import Summits.QuantumAdvantage.QuantumAdvantage.Theorems.WbwObfuscatedGluedTreesKowVocabulary
import Literature.Computability.Complexity.BPPErrorReduction
import Literature.Computability.Complexity.UniformDerandomizationTester
import Literature.Computability.Complexity.RandomizedProofs

/-!
# `WbwObfuscatedGluedTrees` (stmt-QuantumAdvantage-2340) — line `knowledge-of-walk-split`: the SPLIT

Stub `stub_split` of the line `knowledge-of-walk-split` of the informal crux `WbwObfuscatedGluedTrees`
(route `Summits/QuantumAdvantage/QuantumAdvantage/Theses/WhiteBoxWalk`): for ANY walk model `M` and ANY
generator/answer pair `(gen, ans)`,

  `Coherent M gen ans → KnowledgeOfWalk M gen → WordHard M gen ans → ClauseC gen ans`.

Proof (union bound + transport of the coin budget).  Fix a PPT `A` and take its deterministic poly-time
extractor `E` from KWA.  The word finder `W := ⟨fun z r => E (boolPair z r), A.coinLen⟩` is PPT: its run
map on the pair presentation `boolPair z r` IS `E` (same machine, same polynomial), and its coin budget is
`A`'s.  Pointwise in the level `n`, the seed `s` and the coin string `r`: if `ans s <+: A.run z r` then
(`Coherent`: `|ans s| = nameLen (gen s)`) the name part of `A`'s output is `ans s`, a valid non-entrance
name; so either the KWA-failure event holds for `r`, or `E`'s word ends at `ans s`, i.e. `W` succeeds on
`r`.  Hence `Pr[A finds ans] ≤ Pr[KWA fails] + Pr[W finds a word]` (`IWUniform.uniformProb_le_add_of_imp`,
`RandAlg.pr_eq_uniformProb`), the bound averages over the seed, both majorants decay superpolynomially
(KWA, resp. `WordHard` applied to `W`), and so does the nonnegative minorant
(`SuperpolynomialDecay.add`, `.trans_abs_le`).
-/

set_option linter.dupNamespace false

noncomputable section

namespace Summit.QuantumAdvantage.QuantumAdvantage.Theorems.WbwObfuscatedGluedTrees.KnowledgeOfWalk

open Literature.Computability.Cryptography Literature.Computability.Complexity Filter Asymptotics
open Summit.QuantumAdvantage.QuantumAdvantage.Theorems.WbwObfuscatedGluedTrees.Negative (ClauseC)

namespace Split

/-- The WORD FINDER of the split: run the extractor `E` on `⟨input, coins⟩`, with `A`'s coin budget.
[folklore] -/
def wordFinder (A : RandAlg (List Bool) (List Bool)) (E : List Bool → List ℕ) :
    RandAlg (List Bool) (List ℕ) where
  run z r := E (boolPair z r)
  coinLen := A.coinLen

/-- The word finder is PPT: its run map, read through the pair presentation `boolPair z r`, IS the
poly-time extractor `E`, and its coin budget is the (polynomially bounded) budget of `A`. [folklore] -/
theorem isPPT_wordFinder {A : RandAlg (List Bool) (List Bool)} {E : List Bool → List ℕ}
    (hA : IsPPT A id) (hE : PolyTimeComputable id encodingListNatBool.encode E) :
    IsPPT (wordFinder A E) encodingListNatBool.encode :=
  ⟨PolyTimeComputable.of_encode_eq (f := E) (fun p : List Bool × List Bool => boolPair p.1 p.2)
    (fun _ => rfl) (fun _ => rfl) hE, hA.2⟩

/-- Monotonicity of the uniform average (termwise on strings of the sampled length). [folklore] -/
theorem uniformAvg_mono {m : ℕ} {f g : List Bool → ℝ} (h : ∀ x : List Bool, x.length = m → f x ≤ g x) :
    uniformAvg m f ≤ uniformAvg m g := by
  unfold uniformAvg
  exact div_le_div_of_nonneg_right (Finset.sum_le_sum fun x _ => h _ (by simp)) (by positivity)

/-- Union-bound averaging: a termwise bound `a ≤ f + w` averages. [folklore] -/
theorem uniformAvg_le_add {m : ℕ} {a f w : List Bool → ℝ}
    (h : ∀ x : List Bool, x.length = m → a x ≤ f x + w x) :
    uniformAvg m a ≤ uniformAvg m f + uniformAvg m w := by
  have e : uniformAvg m (fun x => f x + w x) = uniformAvg m f + uniformAvg m w := by
    unfold uniformAvg
    rw [Finset.sum_add_distrib, add_div]
  rw [← e]
  exact uniformAvg_mono h

/-- Under `Coherent`, an output with prefix `ans s` has name part `ans s`. [folklore] -/
theorem nameOf_eq_of_prefix {M : WalkModel} {gen ans : List Bool → List Bool} (hC : Coherent M gen ans)
    (s : List Bool) {y : List Bool} (hy : ans s <+: y) : M.nameOf (gen s) y = ans s := by
  rw [WalkModel.nameOf, ← (hC s).1]
  exact (List.prefix_iff_eq_take.1 hy).symm

/-- **Pointwise union bound.**  For every level `n` and seed `s`, the probability that `A` outputs a string
with prefix `ans s` is at most the KWA-failure probability plus the probability that the word finder's word
ends at `ans s`. [folklore] -/
theorem pr_le_fail_add_word (M : WalkModel) (gen ans : List Bool → List Bool) (hC : Coherent M gen ans)
    (A : RandAlg (List Bool) (List Bool)) (E : List Bool → List ℕ) (n : ℕ) (s : List Bool) :
    A.pr id (inst gen n s) {y | ans s <+: y} ≤
      uniformProb (A.coinLen (inst gen n s).length)
          {r | M.IsValid (gen s) (M.nameOf (gen s) (A.run (inst gen n s) r)) ∧
               M.nameOf (gen s) (A.run (inst gen n s) r) ≠ M.entrance (gen s) ∧
               M.endpoint (gen s) (E (boolPair (inst gen n s) r)) ≠
                 some (M.nameOf (gen s) (A.run (inst gen n s) r))} +
        (wordFinder A E).pr id (inst gen n s) {w | M.endpoint (gen s) w = some (ans s)} := by
  rw [RandAlg.pr_eq_uniformProb, RandAlg.pr_eq_uniformProb]
  refine IWUniform.uniformProb_le_add_of_imp fun r _ hr => ?_
  have hname : M.nameOf (gen s) (A.run (inst gen n s) r) = ans s := nameOf_eq_of_prefix hC s hr
  by_cases hend : M.endpoint (gen s) (E (boolPair (inst gen n s) r)) = some (ans s)
  · exact Or.inr hend
  · refine Or.inl ?_
    simp only [Set.mem_setOf_eq, hname]
    exact ⟨(hC s).2.1, (hC s).2.2, hend⟩

end Split

open Split in
/-- **STUB 1 — the SPLIT.**  For any walk model and any generator/answer pair: coherence, the
knowledge-of-walk axiom (deterministic poly-time extraction of an ENTRANCE-walk from the adversary's coins)
and white-box word hardness together give clause (C).  Union bound
`Pr[ans s <+: A] ≤ Pr[KWA fails] + Pr[the extracted word ends at ans s]`, the second term being the success
probability of the PPT word finder `⟨fun z r => E (boolPair z r), A.coinLen⟩` (coin budget transported from
`A`); average over the seed, add the two superpolynomially decaying majorants, dominate. [folklore] -/
theorem stub_split :
    ∀ (M : WalkModel) (gen ans : List Bool → List Bool),
      Coherent M gen ans → KnowledgeOfWalk M gen → WordHard M gen ans → ClauseC gen ans := by
  intro M gen ans hC hK hW A hA
  obtain ⟨E, hE, hfail⟩ := hK A hA
  have hword := hW (wordFinder A E) (isPPT_wordFinder hA hE)
  refine (hfail.add hword).trans_abs_le fun n => ?_
  have h0 : 0 ≤ uniformAvg n fun s => A.pr id (inst gen n s) {y | ans s <+: y} :=
    uniformAvg_nonneg fun _ => RandAlg.pr_nonneg _ _ _ _
  have h1 : (uniformAvg n fun s => A.pr id (inst gen n s) {y | ans s <+: y}) ≤
      (uniformAvg n fun s => uniformProb (A.coinLen (inst gen n s).length)
          {r | M.IsValid (gen s) (M.nameOf (gen s) (A.run (inst gen n s) r)) ∧
               M.nameOf (gen s) (A.run (inst gen n s) r) ≠ M.entrance (gen s) ∧
               M.endpoint (gen s) (E (boolPair (inst gen n s) r)) ≠
                 some (M.nameOf (gen s) (A.run (inst gen n s) r))}) +
        uniformAvg n fun s =>
          (wordFinder A E).pr id (inst gen n s) {w | M.endpoint (gen s) w = some (ans s)} :=
    uniformAvg_le_add fun s _ => pr_le_fail_add_word M gen ans hC A E n s
  change |uniformAvg n fun s => A.pr id (inst gen n s) {y | ans s <+: y}| ≤ _
  rw [abs_of_nonneg h0]
  exact h1.trans (le_abs_self _)

end Summit.QuantumAdvantage.QuantumAdvantage.Theorems.WbwObfuscatedGluedTrees.KnowledgeOfWalk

* * * * *

» Work request:
This exercise needs every line of the listing that contains the word "termwise".

» Written response:
/-- Monotonicity of the uniform average (termwise on strings of the sampled length). [folklore] -/
/-- Union-bound averaging: a termwise bound `a ≤ f + w` averages. [folklore] -/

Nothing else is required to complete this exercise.